[Opening Exercise materials section]
import Literature.MathematicalPhysics.QuantumFieldTheory.Balaban1983to89.B9Ineq349L2Readings
import Literature.MathematicalPhysics.QuantumFieldTheory.Balaban1983to89.B9Eq376L2DerivDict

/-!
# `Balaban1983to89.B9Ineq349L2HomReadings` — B9 p. 399 (3.49) IN BLOCK-`ℓ²`, THE THREE ENTRIES OF `P(U)`'s WORD `R₀(U) = G′Q′*C⁻¹Q′G′` IN THE
# TWO-CARRIER SHAPES THE (3.77)-BRICK CONSUMES, FROM READINGS

The (3.77) brick `B9Ineq377L2Hom.ineq377_l2_concreteE` takes the (3.49) entries of the site-carrier word `P = P(U)` as three block-`ℓ²` hypotheses:
`hP : P ≺₂ κ_P e^{−δd}` (one carrier), `hDP : D∘P ≺₂ κ_P(Lʲη)⁻¹e^{−δd}` (sites → bonds, `D = conjHom b (η⁻¹D¹_U)`), `hPDs : P∘D* ≺₂ κ_P(Lʲη)⁻¹e^{−δd}`
(bonds → sites).  `B9Ineq349L2Readings.ineq349_l2_of_readings` (g5) derives the ONE-CARRIER entries `GMG`, `∇·GMG`, `GMG·∇*` from READINGS (structured
block-`ℓ²` Hom-readings of `Q′`, `Q′*`, the (3.48) entry bound of `C⁻¹` on 𝔅, Theorem 3.1's block-`ℓ²` members of `G′(U)`), per concrete difference
letter; the referee's NIT (ref-E g8 READ-2, 2026-08-27) was that the passage to the TWO-CARRIER shapes `hDP`∕`hPDs` was "pattern-only".  THIS FILE writes
it out: the per-direction one-carrier entries for the directional letters `∇_μ = diffLetter (Sum.inl μ)`, `∇♯_ν = diffLetter (Sum.inr ν)` assemble into
the Hom-shaped entries by `B9Eq376L2DerivDict.hasL2MajorantHom_gradLin_comp` ∕ `…_comp_divLin` (factor `√#κ`), so ALL THREE hypotheses of the
(3.77)-brick for `P := R₀(U) = G ∘ Q′* ∘ C⁻¹ ∘ Q′ ∘ G` hold with the common constant `(1 + √#κ)·κ₃₄₉` — from readings only.

HONEST SCOPE.  Finite-dimensional bookkeeping; every letter a binder with its reading as hypothesis; nothing of [B9] asserted for Bałaban's operators;
count-neutral; NOT a node discharge; nothing continuum ∕ OS ∕ mass-gap ∕ Clay.  Cell `pub-ymgap` (HUMAN RULING D-0062), Track A node N06 [B9],
N06-ASSIGNMENT row 13 (G-side `ℓ²` route, GSIDE-L2-SPEC v4 item F1), seat `pub-ymgap-dag-n06-c` (g6), 2026-08-27.
-/

noncomputable section

open scoped BigOperators

namespace Literature.MathematicalPhysics.QuantumFieldTheory.Balaban1983to89.B9Ineq349L2HomReadings

open Literature.MathematicalPhysics.QuantumFieldTheory.Balaban1983to89
open Literature.MathematicalPhysics.QuantumFieldTheory.Balaban1983to89.B6RandomWalk (Triangle254 Ineq261)
open Literature.MathematicalPhysics.QuantumFieldTheory.Balaban1983to89.B6RandomWalkL2 (HasL2Majorant hasL2Majorant_mono hasL2Majorant_zero)
open Literature.MathematicalPhysics.QuantumFieldTheory.Balaban1983to89.B6RandomWalkL2Hom (HasL2MajorantHom hasL2MajorantHom_mono)
open Literature.MathematicalPhysics.QuantumFieldTheory.Balaban1983to89.B9Thm34Ext (toB6)
open Literature.MathematicalPhysics.QuantumFieldTheory.Balaban1983to89.B9Ineq347 (ScaleTransfer)
open Literature.MathematicalPhysics.QuantumFieldTheory.Balaban1983to89.B9Eq352DivFormLetters (conj)
open Literature.MathematicalPhysics.QuantumFieldTheory.Balaban1983to89.B9Eq352GradLetters (diffLetter)
open Literature.MathematicalPhysics.QuantumFieldTheory.Balaban1983to89.B9Eq376POneLetters (conjHom gradLin divLin)
open Literature.MathematicalPhysics.QuantumFieldTheory.Balaban1983to89.B9Ineq349L2Readings (ineq349_l2_of_readings)
open Literature.MathematicalPhysics.QuantumFieldTheory.Balaban1983to89.B9Eq376L2DerivDict (hasL2MajorantHom_gradLin_comp hasL2MajorantHom_comp_divLin)

variable {𝔸 : Type*} [NormedRing 𝔸] [NormedAlgebra ℂ 𝔸] {ι : Type} [Fintype ι]
variable (b : Module.Basis ι ℝ 𝔸) {S : Type} [Fintype S] {κ : Type} [Fintype κ]
variable (T : κ → Equiv.Perm S) (U : κ → S → 𝔸ˣ)
variable {g : B9.Geometry} [Fintype g.Site] [DecidableEq g.Site] {R : ℝ} {H : Prop}

/-- ★★ **THE THREE (3.49) ENTRIES OF `P(U) = R₀(U) = G′∘Q′*∘C⁻¹∘Q′∘G′` IN THE SHAPES OF THE (3.77)-BRICK, FROM READINGS**: structured block-`ℓ²`
Hom-readings of `Q′ : X → 𝔅` (`κ_c·w_c(y)𝟙`), `Q′* : 𝔅 → X` (`κ_s·w_s(y)𝟙`, `w_s·w_c ≦ 1`, the volume transfer of `w_c` at `(δ_C, α_C)`), the (3.48)
ENTRY bound of `C⁻¹` on 𝔅, Theorem 3.1's block-`ℓ²` members of `G′(U)` at the rate `δ` — (3.46)₀ and, PER DIRECTION, (3.46)₁ for the directional
letters `∇_μ` and (3.46)₂ for `∇♯_ν` (coefficient `c`, print `c = η⁻¹`) — and the located devices' geometry give, for `ρ + (2α+β)δ₀ ≦ δ ≦ (1−α_C)δ_C`
and `κ_P = (1 + √#κ)·κ₃₄₉(1, B₀, κ_sκ_cB_CΛ_C, Λ, c₁(β))`: `P ≺₂ κ_P e^{−ρd}`, `D∘P ≺₂ κ_P(Lʲη)⁻¹e^{−ρd}` (sites → bonds), `P∘D* ≺₂ κ_P(Lʲη)⁻¹e^{−ρd}`
(bonds → sites) — exactly the hypotheses `hP`, `hDP`, `hPDs` of `B9Ineq377L2Hom.ineq377_l2_concreteE` for `P := G ∘ Q′* ∘ C⁻¹ ∘ Q′ ∘ G`.  Route:
`B9Ineq349L2Readings.ineq349_l2_of_readings` per direction (the unused side letter set to `0`), then `B9Eq376L2DerivDict.hasL2MajorantHom_gradLin_comp`
∕ `hasL2MajorantHom_comp_divLin` (the `√#κ` of the direction sum), constants merged to `κ_P`.
[cite: Balaban1985BackgroundPropagators, (3.25) p.394 + (3.48)–(3.49) pp.398–399 + (3.76)–(3.77) pp.405–406 + (3.8) p.392; Balaban1984PropagatorsII, Lemma 2.1 p.234 + (2.52)–(2.55) p.232 + Prop. 2.6 (2.140)–(2.141) p.247] -/
theorem ineq349_l2Hom_of_readings (blk : S → g.Site) (d : ℕ) (c : ℂ) (δ₀ δ α β ρ Λ B₀ δC αC ΛC κc κs BC : ℝ) (wc ws : g.Site → ℝ)
    (hB₀ : 0 ≤ B₀) (hΛ : 1 ≤ Λ) (hρ : 0 ≤ ρ) (hα : 0 ≤ α) (hβ : 0 ≤ β) (hδ₀ : 0 ≤ δ₀) (hr : ρ + (2 * α + β) * δ₀ ≤ δ)
    (hκc : 0 ≤ κc) (hκs : 0 ≤ κs) (hBC : 0 ≤ BC) (hΛC : 0 ≤ ΛC) (hws : ∀ a, 0 ≤ ws a) (hprod : ∀ a, ws a * wc a ≤ 1)
    (hδC : δ ≤ (1 - αC) * δC)
    (hdnn : ∀ a a' : g.Site, 0 ≤ g.dist a a') (htri : Triangle254 (toB6 g R H)) (hlen : ∀ y : g.Site, 0 < g.len y)
    (h261 : Ineq261 d (toB6 g R H) δ₀ β)
    (hT1 : ScaleTransfer g δ₀ α Λ (fun a => g.len a)) (hT2 : ScaleTransfer g δ₀ α Λ (fun a => g.len a ^ 2))
    (hT4 : ScaleTransfer g δ₀ α Λ (fun a => (g.len a ^ 4)⁻¹))
    (hTC : ∀ a a' : g.Site, Real.exp (-(αC * δC * g.dist a a')) * wc a' ≤ ΛC * wc a)
    {G : Module.End ℝ (S × ι → ℝ)}
    {Qc : (S × ι → ℝ) →ₗ[ℝ] (g.Site → ℝ)} {Cop : Module.End ℝ (g.Site → ℝ)} {Qcs : (g.Site → ℝ) →ₗ[ℝ] (S × ι → ℝ)}
    (hG : HasL2Majorant (g := toB6 g R H) (fun p : S × ι => blk p.1) G (fun a a' => B₀ * g.len a ^ 2 * Real.exp (-(δ * g.dist a a'))))
    (hDG : ∀ μ : κ, HasL2Majorant (g := toB6 g R H) (fun p : S × ι => blk p.1) (conj b (diffLetter T U c (Sum.inl μ)) * G)
      (fun a a' => B₀ * g.len a * Real.exp (-(δ * g.dist a a'))))
    (hGDs : ∀ ν : κ, HasL2Majorant (g := toB6 g R H) (fun p : S × ι => blk p.1) (G * conj b (diffLetter T U c (Sum.inr ν)))
      (fun a a' => B₀ * g.len a * Real.exp (-(δ * g.dist a a'))))
    (hQc : HasL2MajorantHom (g := toB6 g R H) (fun p : S × ι => blk p.1) (fun z : g.Site => z) Qc
      (fun a a' : g.Site => if a = a' then κc * wc a else 0))
    (hQcs : HasL2MajorantHom (g := toB6 g R H) (fun z : g.Site => z) (fun p : S × ι => blk p.1) Qcs
      (fun a a' : g.Site => if a = a' then κs * ws a else 0))
    (h348 : ∀ y y' : g.Site, |Cop (Pi.single y' 1) y| ≤ BC * (g.len y ^ 4)⁻¹ * Real.exp (-(δC * g.dist y y'))) :
    HasL2Majorant (g := toB6 g R H) (fun p : S × ι => blk p.1) (G ∘ₗ Qcs ∘ₗ Cop ∘ₗ Qc ∘ₗ G)
        (fun a a' => (1 + Real.sqrt (Fintype.card κ)) * B9Ineq368PPrime.kappa349 1 B₀ (κs * κc * BC * ΛC) Λ (B6.c1 d δ₀ β) *
          Real.exp (-(ρ * g.dist a a'))) ∧
      HasL2MajorantHom (g := toB6 g R H) (fun p : S × ι => blk p.1) (fun q : (κ × S) × ι => blk q.1.2)
        (conjHom b (gradLin T c U) ∘ₗ (G ∘ₗ Qcs ∘ₗ Cop ∘ₗ Qc ∘ₗ G))
        (fun a a' => (1 + Real.sqrt (Fintype.card κ)) * B9Ineq368PPrime.kappa349 1 B₀ (κs * κc * BC * ΛC) Λ (B6.c1 d δ₀ β) *
          (g.len a)⁻¹ * Real.exp (-(ρ * g.dist a a'))) ∧
      HasL2MajorantHom (g := toB6 g R H) (fun q : (κ × S) × ι => blk q.1.2) (fun p : S × ι => blk p.1)
        ((G ∘ₗ Qcs ∘ₗ Cop ∘ₗ Qc ∘ₗ G) ∘ₗ conjHom b (divLin T c U))
        (fun a a' => (1 + Real.sqrt (Fintype.card κ)) * B9Ineq368PPrime.kappa349 1 B₀ (κs * κc * BC * ΛC) Λ (B6.c1 d δ₀ β) *
          (g.len a)⁻¹ * Real.exp (-(ρ * g.dist a a'))) := by
  set κ₀ : ℝ := B9Ineq368PPrime.kappa349 1 B₀ (κs * κc * BC * ΛC) Λ (B6.c1 d δ₀ β) with hκ₀
  have hκ₀0 : 0 ≤ κ₀ := by rw [hκ₀]; unfold B9Ineq368PPrime.kappa349; positivity
  have hsq : 0 ≤ Real.sqrt (Fintype.card κ) := Real.sqrt_nonneg _
  have hw1i : ∀ a : g.Site, 0 ≤ (g.len a)⁻¹ := fun a => inv_nonneg.mpr (hlen a).le
  -- the word as a product: `G ∘ Q′* ∘ C⁻¹ ∘ Q′ ∘ G = G * (Q′* ∘ C⁻¹ ∘ Q′) * G`
  have e : G ∘ₗ Qcs ∘ₗ Cop ∘ₗ Qc ∘ₗ G = G * (Qcs ∘ₗ Cop ∘ₗ Qc) * G := rfl
  -- the zero letter is a member of every shape
  have hZl : HasL2Majorant (g := toB6 g R H) (fun p : S × ι => blk p.1) ((0 : Module.End ℝ (S × ι → ℝ)) * G)
      (fun a a' => B₀ * g.len a * Real.exp (-(δ * g.dist a a'))) := by
    rw [zero_mul]
    exact hasL2Majorant_mono (g := toB6 g R H) _ (hasL2Majorant_zero (g := toB6 g R H) _) fun a a' =>
      mul_nonneg (mul_nonneg hB₀ (hlen a).le) (Real.exp_nonneg _)
  have hZr : HasL2Majorant (g := toB6 g R H) (fun p : S × ι => blk p.1) (G * (0 : Module.End ℝ (S × ι → ℝ)))
      (fun a a' => B₀ * g.len a * Real.exp (-(δ * g.dist a a'))) := by
    rw [mul_zero]
    exact hasL2Majorant_mono (g := toB6 g R H) _ (hasL2Majorant_zero (g := toB6 g R H) _) fun a a' =>
      mul_nonneg (mul_nonneg hB₀ (hlen a).le) (Real.exp_nonneg _)
  -- (3.49) from the readings, per direction letter
  have call := fun (D Ds : Module.End ℝ (S × ι → ℝ))
      (hD : HasL2Majorant (g := toB6 g R H) (fun p : S × ι => blk p.1) (D * G) (fun a a' => B₀ * g.len a * Real.exp (-(δ * g.dist a a'))))
      (hDs : HasL2Majorant (g := toB6 g R H) (fun p : S × ι => blk p.1) (G * Ds) (fun a a' => B₀ * g.len a * Real.exp (-(δ * g.dist a a')))) =>
    ineq349_l2_of_readings (R := R) (H := H) (fun p : S × ι => blk p.1) d δ₀ δ α β ρ Λ B₀ δC αC ΛC κc κs BC wc ws hB₀ hΛ hρ hα hβ hδ₀ hr
      hκc hκs hBC hΛC hws hprod hδC hdnn htri hlen h261 hT1 hT2 hT4 hTC hG hD hDs hQc hQcs h348
  obtain ⟨hP, -, -, -⟩ := call 0 0 hZl hZr
  have hDP : ∀ μ : κ, HasL2Majorant (g := toB6 g R H) (fun p : S × ι => blk p.1)
      (conj b (diffLetter T U c (Sum.inl μ)) * (G * (Qcs ∘ₗ Cop ∘ₗ Qc) * G))
      (fun a a' => κ₀ * (g.len a)⁻¹ * Real.exp (-(ρ * g.dist a a'))) :=
    fun μ => (call _ 0 (hDG μ) hZr).2.1
  have hPDs : ∀ ν : κ, HasL2Majorant (g := toB6 g R H) (fun p : S × ι => blk p.1)
      (G * (Qcs ∘ₗ Cop ∘ₗ Qc) * G * conj b (diffLetter T U c (Sum.inr ν)))
      (fun a a' => κ₀ * (g.len a)⁻¹ * Real.exp (-(ρ * g.dist a a'))) :=
    fun ν => (call 0 _ hZl (hGDs ν)).2.2.1
  -- the direction sums (√#κ) and the common constant `(1 + √#κ)κ₀`
  have hK0 : ∀ a a' : g.Site, 0 ≤ κ₀ * (g.len a)⁻¹ * Real.exp (-(ρ * g.dist a a')) := fun a a' => by
    have := hw1i a; positivity
  have hHomD := hasL2MajorantHom_gradLin_comp (R := R) (H := H) b T U blk c hDP
  have hHomDs := hasL2MajorantHom_comp_divLin (R := R) (H := H) b T U blk c hK0 hPDs
  rw [e]
  refine ⟨?_, ?_, ?_⟩
  · refine hasL2Majorant_mono (g := toB6 g R H) _ hP fun a a' => ?_
    have h0 : 0 ≤ κ₀ * Real.exp (-(ρ * g.dist a a')) := by positivity
    have h1 : (1 : ℝ) ≤ 1 + Real.sqrt (Fintype.card κ) := le_add_of_nonneg_right hsq
    calc κ₀ * Real.exp (-(ρ * g.dist a a')) = 1 * (κ₀ * Real.exp (-(ρ * g.dist a a'))) := (one_mul _).symm
      _ ≤ (1 + Real.sqrt (Fintype.card κ)) * (κ₀ * Real.exp (-(ρ * g.dist a a'))) := mul_le_mul_of_nonneg_right h1 h0
      _ = _ := by ring
  · refine hasL2MajorantHom_mono (g := toB6 g R H) _ _ hHomD fun a a' => ?_
    have h0 := hK0 a a'
    have h1 : Real.sqrt (Fintype.card κ) ≤ 1 + Real.sqrt (Fintype.card κ) := le_add_of_nonneg_left zero_le_one
    calc Real.sqrt (Fintype.card κ) * (κ₀ * (g.len a)⁻¹ * Real.exp (-(ρ * g.dist a a')))
        ≤ (1 + Real.sqrt (Fintype.card κ)) * (κ₀ * (g.len a)⁻¹ * Real.exp (-(ρ * g.dist a a'))) := mul_le_mul_of_nonneg_right h1 h0
      _ = _ := by ring
  · refine hasL2MajorantHom_mono (g := toB6 g R H) _ _ hHomDs fun a a' => ?_
    have h0 := hK0 a a'
    have h1 : Real.sqrt (Fintype.card κ) ≤ 1 + Real.sqrt (Fintype.card κ) := le_add_of_nonneg_left zero_le_one
    calc Real.sqrt (Fintype.card κ) * (κ₀ * (g.len a)⁻¹ * Real.exp (-(ρ * g.dist a a')))
        ≤ (1 + Real.sqrt (Fintype.card κ)) * (κ₀ * (g.len a)⁻¹ * Real.exp (-(ρ * g.dist a a'))) := mul_le_mul_of_nonneg_right h1 h0
      _ = _ := by ring

end Literature.MathematicalPhysics.QuantumFieldTheory.Balaban1983to89.B9Ineq349L2HomReadings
[Closing Exercise materials section]
§ **What you will do**: Restate, word for word, the listing above from its first line through the line that contains "per concrete difference", keeping both of those lines.

§ **Your solution**:
import Literature.MathematicalPhysics.QuantumFieldTheory.Balaban1983to89.B9Ineq349L2Readings
import Literature.MathematicalPhysics.QuantumFieldTheory.Balaban1983to89.B9Eq376L2DerivDict

/-!
# `Balaban1983to89.B9Ineq349L2HomReadings` — B9 p. 399 (3.49) IN BLOCK-`ℓ²`, THE THREE ENTRIES OF `P(U)`'s WORD `R₀(U) = G′Q′*C⁻¹Q′G′` IN THE
# TWO-CARRIER SHAPES THE (3.77)-BRICK CONSUMES, FROM READINGS

The (3.77) brick `B9Ineq377L2Hom.ineq377_l2_concreteE` takes the (3.49) entries of the site-carrier word `P = P(U)` as three block-`ℓ²` hypotheses:
`hP : P ≺₂ κ_P e^{−δd}` (one carrier), `hDP : D∘P ≺₂ κ_P(Lʲη)⁻¹e^{−δd}` (sites → bonds, `D = conjHom b (η⁻¹D¹_U)`), `hPDs : P∘D* ≺₂ κ_P(Lʲη)⁻¹e^{−δd}`
(bonds → sites).  `B9Ineq349L2Readings.ineq349_l2_of_readings` (g5) derives the ONE-CARRIER entries `GMG`, `∇·GMG`, `GMG·∇*` from READINGS (structured
block-`ℓ²` Hom-readings of `Q′`, `Q′*`, the (3.48) entry bound of `C⁻¹` on 𝔅, Theorem 3.1's block-`ℓ²` members of `G′(U)`), per concrete difference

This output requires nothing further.